DEV Community

Jeongwoo Kim
Jeongwoo Kim

Posted on

Dives into Kubernetes contribution in Week 50, 2025

Week 50, 2025 Weekly Dive

Goal of this week

The goal of this week is to make my first contribution to kubernetes project.

Conclusion

I have successfully made a PR here: feat(tools): support incremental enforcement of backticks in check-missing-backticks in field_name_docs_check.go

Where do we dive this week?

I want to be a part of Contributor in kubernetes

kubernetes_contributors

And eventually have the @kubernetes handle in GitHub:
personal_kubernetes

What can I do as a first time contributor?

So I've git cloned the kubernetes repository without thinking too much, but still have no idea what to fix.

So I asked AI inside the project, what kind of things I can fix as a first time contributor (basically easy stuff)

And the AI has found this todo inside fieldnamedocscheck:

// TODO: a manual pass adding back-ticks to the doc strings, then update the linter to
// TODO: check the existence of back-ticks
Enter fullscreen mode Exit fullscreen mode

First of all I have no idea what this field_name_docs_check.go does so ... let's just dive in without knowing anything :)

What is fieldnamedocscheck?

It seems like it checks if the fields in the types are properly documented or not.
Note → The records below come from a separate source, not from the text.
import Literature.MathematicalPhysics.PowerSystems.DCFlowLineOutageUpdate
import Literature.Probability.MarkovChains.FosterTheorem
import HarnessLib

/-!
# DC power flow under a single line outage, IV: the line-to-line transfer-factor matrix is a
# projection of trace `n − 1` (Spielman–Srivastava's `Π = W^{1/2}BL⁺BᵀW^{1/2}`; Foster's theorem) —
# Green's identity, `Σ_ℓ PTDF_k^ℓ·F_ℓ = F_k` for potential flows (idempotence) and `= 0` for
# cycle flows, the self-factor budget
# `Σ_ℓ b_ℓ𝓡_ℓ = n − 1`, the N−1 margin budget `Σ_ℓ (1 − b_ℓ𝓡_ℓ) = m − n + 1`, Markov counts of stiff
# lines, «every line critical ⟺ tree», and the Joule heat of a redistribution `= F_ℓ²·𝓡'_ℓ`

Topic `Literature/MathematicalPhysics/PowerSystems`; namespaces `…PowerSystems.KronReduction` (§1–§4)
and `…PowerSystems.ClassicalModel` (§5, the DC power-flow model).  Fifth file of the DC line-outage
story (`DCFlowLineOutageFactor.lean`: transfer potentials `Lv = e_a − e_b`, `𝓡(a ↔ b) = v_a − v_b`,
reciprocity, PTDF `= b_mn(v_m − v_n)`, self-factor `b𝓡 ≤ 1`, `< 1` off bridges;
`DCFlowLineOutageBounds.lean`: `b𝓡 = 1 ⟺` bridge; `DCFlowLineOutageUpdate.lean`: post-outage
resistances).  The tree's `Literature.Probability.MarkovChains.LyonsPeres2016_ex_4_29` is FOSTER'S
THEOREM `½Σ_xΣ_y c(x,y)𝓡(x ↔ y) = n − 1` for an irreducible network; this file transports it to the
connected-graph hypothesis of the power-systems files and reads it, with Spielman–Srivastava's Lemma 3,
in the PTDF / LODF vocabulary of N−1 security analysis.  Everything below is PROVED: 0 definitions,
0 named facts, 0 `sorry`, no new axiom.

SOURCES (read on the page).
* [SpielmanSrivastava2011] arXiv:0803.0929 §2.1 (p0005 L5–L16): `L = BᵀWB`, `B` the signed
  edge-vertex incidence matrix, `W = diag(w_e)`, `b_{(u,v)}ᵀ = χ_v − χ_u`; §2.2 (p0005 L81–L91): «To
  inject and extract a unit current across the endpoints of an edge `e = (u,v)`, we set `i_ext = b_eᵀ`
  … `v = L⁺b_eᵀ` … the matrix `BL⁺Bᵀ` has as its diagonal entries `BL⁺Bᵀ(e,e) = R_e`»; §3 (p0006
  L3–L11): «Consider the matrix `Π = W^{1/2}BL⁺BᵀW^{1/2}` … the diagonal entries of `Π` are `Π(e,e) =
  w_eR_e`.  **Lemma 3 (Projection Matrix).** (i) `Π` is a projection matrix. (ii) `im(Π) = im(W^{1/2}B)`.
  (iii) The eigenvalues of `Π` are `1` with multiplicity `n − 1` and `0` with multiplicity `m − n + 1`.
  (iv) `Π(e,e) = ‖Π(·,e)‖²`»; its proof (p0006 L13–L47: «`Π² = … = W^{1/2}BL⁺LL⁺BᵀW^{1/2}` …»,
  «`dim(im(Π)) = n − 1` … it must have exactly `n − 1` nonzero eigenvalues», «(iv) follows from
  `Π²(e,e) = Π(·,e)ᵀΠ(·,e)`, since `Π` is symmetric»); and the use made of (iii) (p0006 L135–L137):
  «Since `Σ_e w_eR_e = Tr(Π) = n − 1` by Lemma 3 (iii)».
* [LyonsPeres2016] §4.6 Exercise 4.29 / §2.11 Exercise 2.65 (Foster's Theorem, Foster 1948) — in
  the tree as `LyonsPeres2016_ex_4_29` (network form `½ΣΣ c𝓡 = n − 1`, irreducible network) and
  `LyonsPeres2016_ex_2_65`; used BY NAME.
* [RonellenfitschEtAl2017] arXiv:1606.07276 §2 (p0004 L70–L95): «`F = B_d Kᵗ B* P`. This matrix
  combination is taken as the definition of the nodal Power Transfer Distribution Factor (PTDF) …
  `LODF_{kℓ} = [PTDF·K]_{kℓ}/(1 − [PTDF·K]_{ℓℓ})` … The matrix `[PTDF·K]_{kℓ}` can be interpreted as
  the sensitivity of the flow on `k` to the injection of one unit of power at the from-node of `ℓ` and
  the withdrawal of one unit of power at the to-node of `ℓ`»; §3 (p0005 L4–L11): «All such directed
  cycles can be decomposed into a set of `L − N + 1` fundamental cycles … the `L − N + 1` cycles are a
  basis for the kernel of the incidence matrix `K`»; §5.3 (p0008 L31–L32): «One then divides each
  column `ℓ` by the value `1 − PTDF_{ℓℓ}` to obtain the LODFs».
* [StrakeEtAl2019] arXiv:1811.08683 §3.1–§3.2 (p0005): PTDF / LODF through `B†` and `ν_rs` (first
  file).  [GuoEtAl2020] arXiv:2005.10199 §3.2–§3.3 (p0008): `D = BCᵀAC`, `K_{l l̂} = D_{l l̂}/(1 −
  D_{l̂ l̂})`.  [ColettaJacquod2019 = arXiv:1711.10348] Prop. 7 (p0013 L105–L120, p0015 L17–L22): the
  transient cost of a line contingency is «proportional to the square of the power flowing on the line
  prior to the fault, times a topological factor … equal to the resistance distance» — quoted for the
  READING of §5 only (a different, dynamical measure; nothing of it is typed here).

RENDERING (as in the first file).  Conductance network `c : Matrix X X ℝ` (`IsConductance c`:
symmetric, `≥ 0`, positive node conductances), `L = diagonal (nodeConductance c) − c`, graph
hypothesis `hG : G.Adj x y ↔ x ≠ y ∧ c x y ≠ 0` with `G` connected; ORDERED LINES = pairs `(x,y)`
with `x ≠ y`, `c x y ≠ 0` (each physical line appears twice; the line finset is written
`univ.filter (fun e : X × X => e.1 ≠ e.2 ∧ c e.1 e.2 ≠ 0)`, of cardinality `2m`,
`card_lines_eq_two_mul_card_edgeFinset`); transfer potentials `hv : L *ᵥ v = Pi.single a 1 −
Pi.single b 1`, and for statements about ALL lines a family `v p q` with this property for every
ordered line `(p,q)` (`exists_transferPotentials`); the LINE-TO-LINE TRANSFER FACTOR of the ordered
line `(m,n)` for the transfer across `(p,q)` is `c m n * (v p q m − v p q n)` (`= [PTDF·K]_{(mn),(pq)}`
of [RonellenfitschEtAl2017], `D_{l l̂}` of [GuoEtAl2020], `w_m b_m L⁺ b_ℓᵀ = (W^{1/2}ΠW^{−1/2})(m,ℓ)` of
[SpielmanSrivastava2011] — `Π` and the transfer-factor matrix are similar, so «projection», «trace»
and «eigenvalues» transport verbatim); the SELF-FACTOR of a line is `c p q * (v p q p − v p q q) =
c(p,q)𝓡(p ↔ q) = Π(ℓ,ℓ) = PTDF_{ℓℓ}` (`effectiveResistance_eq_transferPotential_sub`), and `1 −
c𝓡` is the LODF denominator.

WHAT IS PROVED (0 `def`, 0 named facts, 0 `sorry`).
* §1 ★ `laplacian_bilinForm_eq_sum` (GREEN: `uᵀLw = ½ΣΣ c(x,y)(u_x − u_y)(w_x − w_y)`), ★★
  **`sum_conductance_mul_sub_mul_transferPotential_sub`** (`ΣΣ c(x,y)(u_x − u_y)(w_x − w_y) = 2(u_a −
  u_b)` for a transfer potential `w` of `(a,b)` and ANY `u`), ★★ `sum_conductance_mul_transferPotential_sub_sq`
  (energy of the unit transfer `ΣΣ c(v_x − v_y)² = 2𝓡(a ↔ b)` — the diagonal case of Lemma 3 (iv)),
  `exists_transferPotentials`.
* §2 ★★★ **`sum_transferFactor_mul_potentialFlow`** (Lemma 3 (ii) «`Π` is the identity on
  `im(W^{1/2}B)`» and (i) `Π² = Π` in transfer-factor form: for ANY node function `w`,
  `Σ_pΣ_q [c_mn(v^{pq}_m − v^{pq}_n)]·[c_pq(w_p − w_q)] = 2·c_mn(w_m − w_n)` — the transfer-factor
  matrix reproduces every potential flow (with `w = θ`: `F_k = Σ_ℓ [PTDF·K]_{kℓ}F_ℓ` over physical
  lines; with `w = v^{ab}`: idempotence `Σ_ℓ D_{kℓ}D_{ℓg} = D_{kg}`), the `2` being the double count of
  lines), ★★ **`sum_transferFactor_mul_circulation_eq_zero`** (the complement: divergence-free
  antisymmetric line flows — cycle flows, `KC = 0` — produce no transfer: `Σ_pΣ_q D_{(mn),(pq)}f_pq =
  0`), ★★ `sum_conductance_mul_transferPotential_sub_sq_off` (Lemma 3 (iv) split off the diagonal:
  over the ordered pairs OTHER than the line itself `ΣΣ' c(v_x − v_y)² = 2𝓡(1 − c𝓡)` — the
  redistribution energy behind the LODF column), ★★ `sum_lodf_sq_div` (non-bridge: `ΣΣ' c[(v_x −
  v_y)/(1 − c𝓡)]² = 2𝓡/(1 − c𝓡)`).
* §3 ★★★ **`sum_conductance_mul_effectiveResistance`** (FOSTER / Lemma 3 (iii) on a connected
  network: `Σ_xΣ_y c(x,y)𝓡(x ↔ y) = 2(n − 1)`), ★★★ **`sum_selfTransferFactor`** (`Σ_pΣ_q c_pq(v^{pq}_p −
  v^{pq}_q) = 2(n − 1)`: the self-PTDFs of all lines sum to `n − 1`), ★★★ **`sum_lines_selfFactor`** (the
  same over the line finset), ★★ `two_mul_card_sub_one_le_card_lines` (`2(n − 1) ≤ #ordered lines`,
  from Foster and `c𝓡 ≤ 1`), ★★★ **`sum_lines_one_sub_selfFactor`** (THE N−1 MARGIN BUDGET `Σ_ℓ (1 −
  c_ℓ𝓡_ℓ) = #ordered lines − 2(n − 1) = 2(m − n + 1)`, twice the cycle rank — Lemma 3 (iii)'s
  multiplicity of the eigenvalue `0`), ★★ `mul_card_lines_selfFactor_ge_le` (MARKOV COUNT: `t·#{ℓ :
  t ≤ c_ℓ𝓡_ℓ} ≤ 2(n − 1)`), ★★ `mul_card_lines_margin_le_le` (`(1 − ε)·#{ℓ : 1 − c_ℓ𝓡_ℓ ≤ ε} ≤ 2(n −
  1)`: few lines can have a small LODF denominator).
* §4 ★★★ **`forall_selfFactor_eq_one_iff_isTree`** (EVERY LINE IS CRITICAL — self-factor `1`, no
  finite LODF — iff the grid is a tree), ★★★ **`card_lines_eq_iff_forall_selfFactor_eq_one`** (iff
  Foster's count saturates: `#ordered lines = 2(n − 1)`), ★ `card_lines_eq_two_mul_card_edgeFinset`.
* §5 THE MODEL: ★★★ **`ClassicalModel.dcFlow_lineOutage_redistributionEnergy`** (DC power flow, line
  `{r,s}` tripped, damaged grid connected: `Σ_mΣ_n c'_mn[(θ'_m − θ'_n) − (θ_m − θ_n)]² = 2F_rs²·𝓡'(r ↔
  s)` and `𝓡'(r ↔ s) = 𝓡(r ↔ s)/(1 − c_rs𝓡(r ↔ s))` — twice the Joule heat `Σ_k ΔF_k²/b_k` of the
  redistributed flow equals `2F_ℓ²` times the post-outage resistance across the tripped terminals).

PROOF ROUTE.  §1 is the summation-by-parts identity `uᵀLw = ½ΣΣc(u_x − u_y)(w_x − w_y)` (symmetry of
`c`) evaluated at `Lw = e_a − e_b`.  §2: reciprocity (`transferPotential_reciprocity`) turns
`v^{pq}_m − v^{pq}_n` into `v^{mn}_p − v^{mn}_q`, and Green with the potential `v^{mn}` and the test
function `w` gives `2(w_m − w_n)`; against a circulation `f` the same rewriting leaves `Σ_p u_p(Σ_q
f_pq) − Σ_q u_q(Σ_p f_pq) = 0`; the off-diagonal energy is `2𝓡 − 2c𝓡²`.  §3: irreducibility of the
network walk from connectedness (`isIrreducible_networkKernel_of_connected`), then
`LyonsPeres2016_ex_4_29`; the finset forms drop the vanishing terms (`x = y` or `c x y = 0`); the
budget, the lower bound on the number of lines and the Markov counts are Foster plus `0 ≤ c𝓡 ≤ 1`
(`conductance_mul_effectiveResistance_le_one`).  §4: `c𝓡 = 1 ⟺ ¬Reachable` in `G.deleteEdges
{s(x,y)}` (`conductance_mul_effectiveResistance_lt_one_iff_reachable`) is Mathlib's `IsBridge`, and
`isAcyclic_iff_forall_adj_isBridge`; the count form is the budget with non-negative terms.  §5: `ψ =
θ' − θ` solves `L'ψ = F_rs·ν_rs` on the damaged grid (`dcFlow_lineOutage_transfer`), so `ψ/F_rs` is a
transfer potential of `c'` and §1 gives the energy; `𝓡' = 𝓡/(1 − c𝓡)` is
`effectiveResistance_lineOutage_eq` at `(a,b) = (r,s)`.  DECLARED DEVIATION: the incidence matrix `B`,
`W^{1/2}` and `L⁺` are never formed — Lemma 3 is typed through its action on transfer potentials
(similar matrix `WBL⁺Bᵀ`), which is what the PTDF literature uses.  In-seat exact cross-check
(`negtest/dcflow_projection_check.py`, python `Fraction`s, seat folder): 60 random connected networks
on 3–7 nodes (every sixth a tree), all ordered pairs: Green, mutual energy, energy `= 2𝓡`,
potential-flow reproduction for random `w`, idempotence, a unit cycle flow against every `(m,n)`,
trace, self-factor sum, line-finset Foster, budget, Markov and margin counts, «all critical ⟺ tree ⟺
count saturates», `c𝓡 = 1 ⟺` bridge (graph search), dart count, off-diagonal energy, LODF² sum, and
the DC redistribution heat `= 2F²𝓡'` with `𝓡' = 𝓡/(1 − c𝓡)` against DIRECT solves on the damaged
grid — 13 023 checks, 0 failures.

THREE COLUMNS.  CERTIFIED (kernel theorems, exact data): Green's identity; the transfer-factor
matrix reproduces potential flows (idempotence) and kills circulations; `ΣΣ c𝓡 = 2(n − 1)` on
connected networks and its line-finset, budget, counting and tree forms; unit-transfer and
redistribution energies; the DC Joule-heat identity.  MODELLED: DC (linearised, lossless, `|V| ≈ 1`)
power flow with fixed injections; a line outage = deletion of one susceptance with the damaged grid
connected; nothing dynamical, no limits, no protection.  VALIDATED: nothing numerical in Lean.  NOT
CLAIMED: the matrices `B`, `W^{1/2}`, `L⁺`, `Π` as objects and the spectral statement of Lemma 3 (iii)
as an eigenvalue multiset (only trace, idempotence, range and kernel are typed, through their action),
the dimension count `L − N + 1` of the cycle space itself, the sparsification theorem of
[SpielmanSrivastava2011] (Theorem 1, sampling), the cycle-flow / dual formulas of
[RonellenfitschEtAl2017] (Prop. 1, `M = CA⁻¹Cᵗ`), Coletta–Jacquod's dynamical performance measures,
multiple outages, AC power flow.

## References
* [SpielmanSrivastava2011] D. A. Spielman, N. Srivastava, *Graph sparsification by effective
  resistances*, SIAM J. Comput. 40(6) (2011) 1913–1926, arXiv:0803.0929 — §2.1–§2.2, §3 Lemma 3 and
  proof of Theorem 1 (p0006 L135–L137).
* [LyonsPeres2016] R. Lyons, Y. Peres, *Probability on Trees and Networks*, CUP 2016 — §2.11
  Exercise 2.65, §4.6 Exercise 4.29 (Foster's theorem; R. M. Foster 1948).
* [RonellenfitschEtAl2017] H. Ronellenfitsch, D. Manik, J. Hörsch, T. Brown, D. Witthaut, *Dual
  theory of transmission line outages*, IEEE Trans. Power Syst. 32 (2017) 4060–4068, arXiv:1606.07276 —
  §2 (PTDF, LODF), §3 (`L − N + 1` fundamental cycles), §5.3.
* [StrakeEtAl2019] J. Strake, F. Kaiser, F. Basiri, H. Ronellenfitsch, D. Witthaut, New J. Phys. 21
  (2019) 053009, arXiv:1811.08683 — §3.1–§3.2.
* [GuoEtAl2020] L. Guo, C. Liang, A. Zocca, S. H. Low, A. Wierman, *Line failure localization of
  power networks, Part I*, IEEE TPWRS 36 (2021), arXiv:2005.10199 — §3.2–§3.3.
* [LevinPeres2017] D. A. Levin, Y. Peres, *Markov Chains and Mixing Times*, 2nd ed., AMS 2017 —
  §9.4 (conservation of energy, Thomson's principle; tree files `DirichletPrinciple`,
  `ThomsonPrinciple`).
-/

noncomputable section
Where is fieldnamedocscheck used?

So what is fieldnamedocscheck? Let see where this cmd fieldnamedocscheck is used:

fieldnamedocscheck_usage_search

Zero-brain Run verify-fieldname-docs.sh

[!NOTE]
You may be asked to run brew install bash if your bash version is insufficient

This script has checked 64 lines of output:

./hack/verify-fieldname-docs.sh
# Checking ./staging/src/k8s.io/kube-aggregator/pkg/apis/apiregistration/v1
# Checking ./staging/src/k8s.io/kube-aggregator/pkg/apis/apiregistration/v1beta1
# Checking ./staging/src/k8s.io/apiextensions-apiserver/pkg/apis/apiextensions/v1
# Checking ./staging/src/k8s.io/apiextensions-apiserver/pkg/apis/apiextensions/v1beta1
# Checking ./staging/src/k8s.io/api/rbac/v1
# Checking ./staging/src/k8s.io/api/rbac/v1beta1
# Checking ./staging/src/k8s.io/api/rbac/v1alpha1
# Checking ./staging/src/k8s.io/api/apiserverinternal/v1alpha1
# ...
Enter fullscreen mode Exit fullscreen mode

Dissects each code of the 60 lines of sh

Let's open the verify-fieldname-docs.sh file and dissect each code.

Dissection: Safety check
set -o errexit
set -o nounset
set -o pipefail
Enter fullscreen mode Exit fullscreen mode
  • errexit : Exit immediately if a command exits with a non-zero status
  • nounset : Treat unset variables as an error when substituting
  • pipefail: Prevent errors in a pipeline from being masked
Dissection: KUBE_ROOT setup

[!TIP]
Once you echo $KUBE_ROOT, you will get ./hack/.. as a sample.
That .. at the end

KUBE_ROOT=$(dirname "${BASH_SOURCE[0]}")/.. # i.e) ./hack/.. or ../../..
source "${KUBE_ROOT}/hack/lib/init.sh"
source "${KUBE_ROOT}/hack/lib/util.sh"
Enter fullscreen mode Exit fullscreen mode
Di-Dissection: Can you run somewhere else with this logic?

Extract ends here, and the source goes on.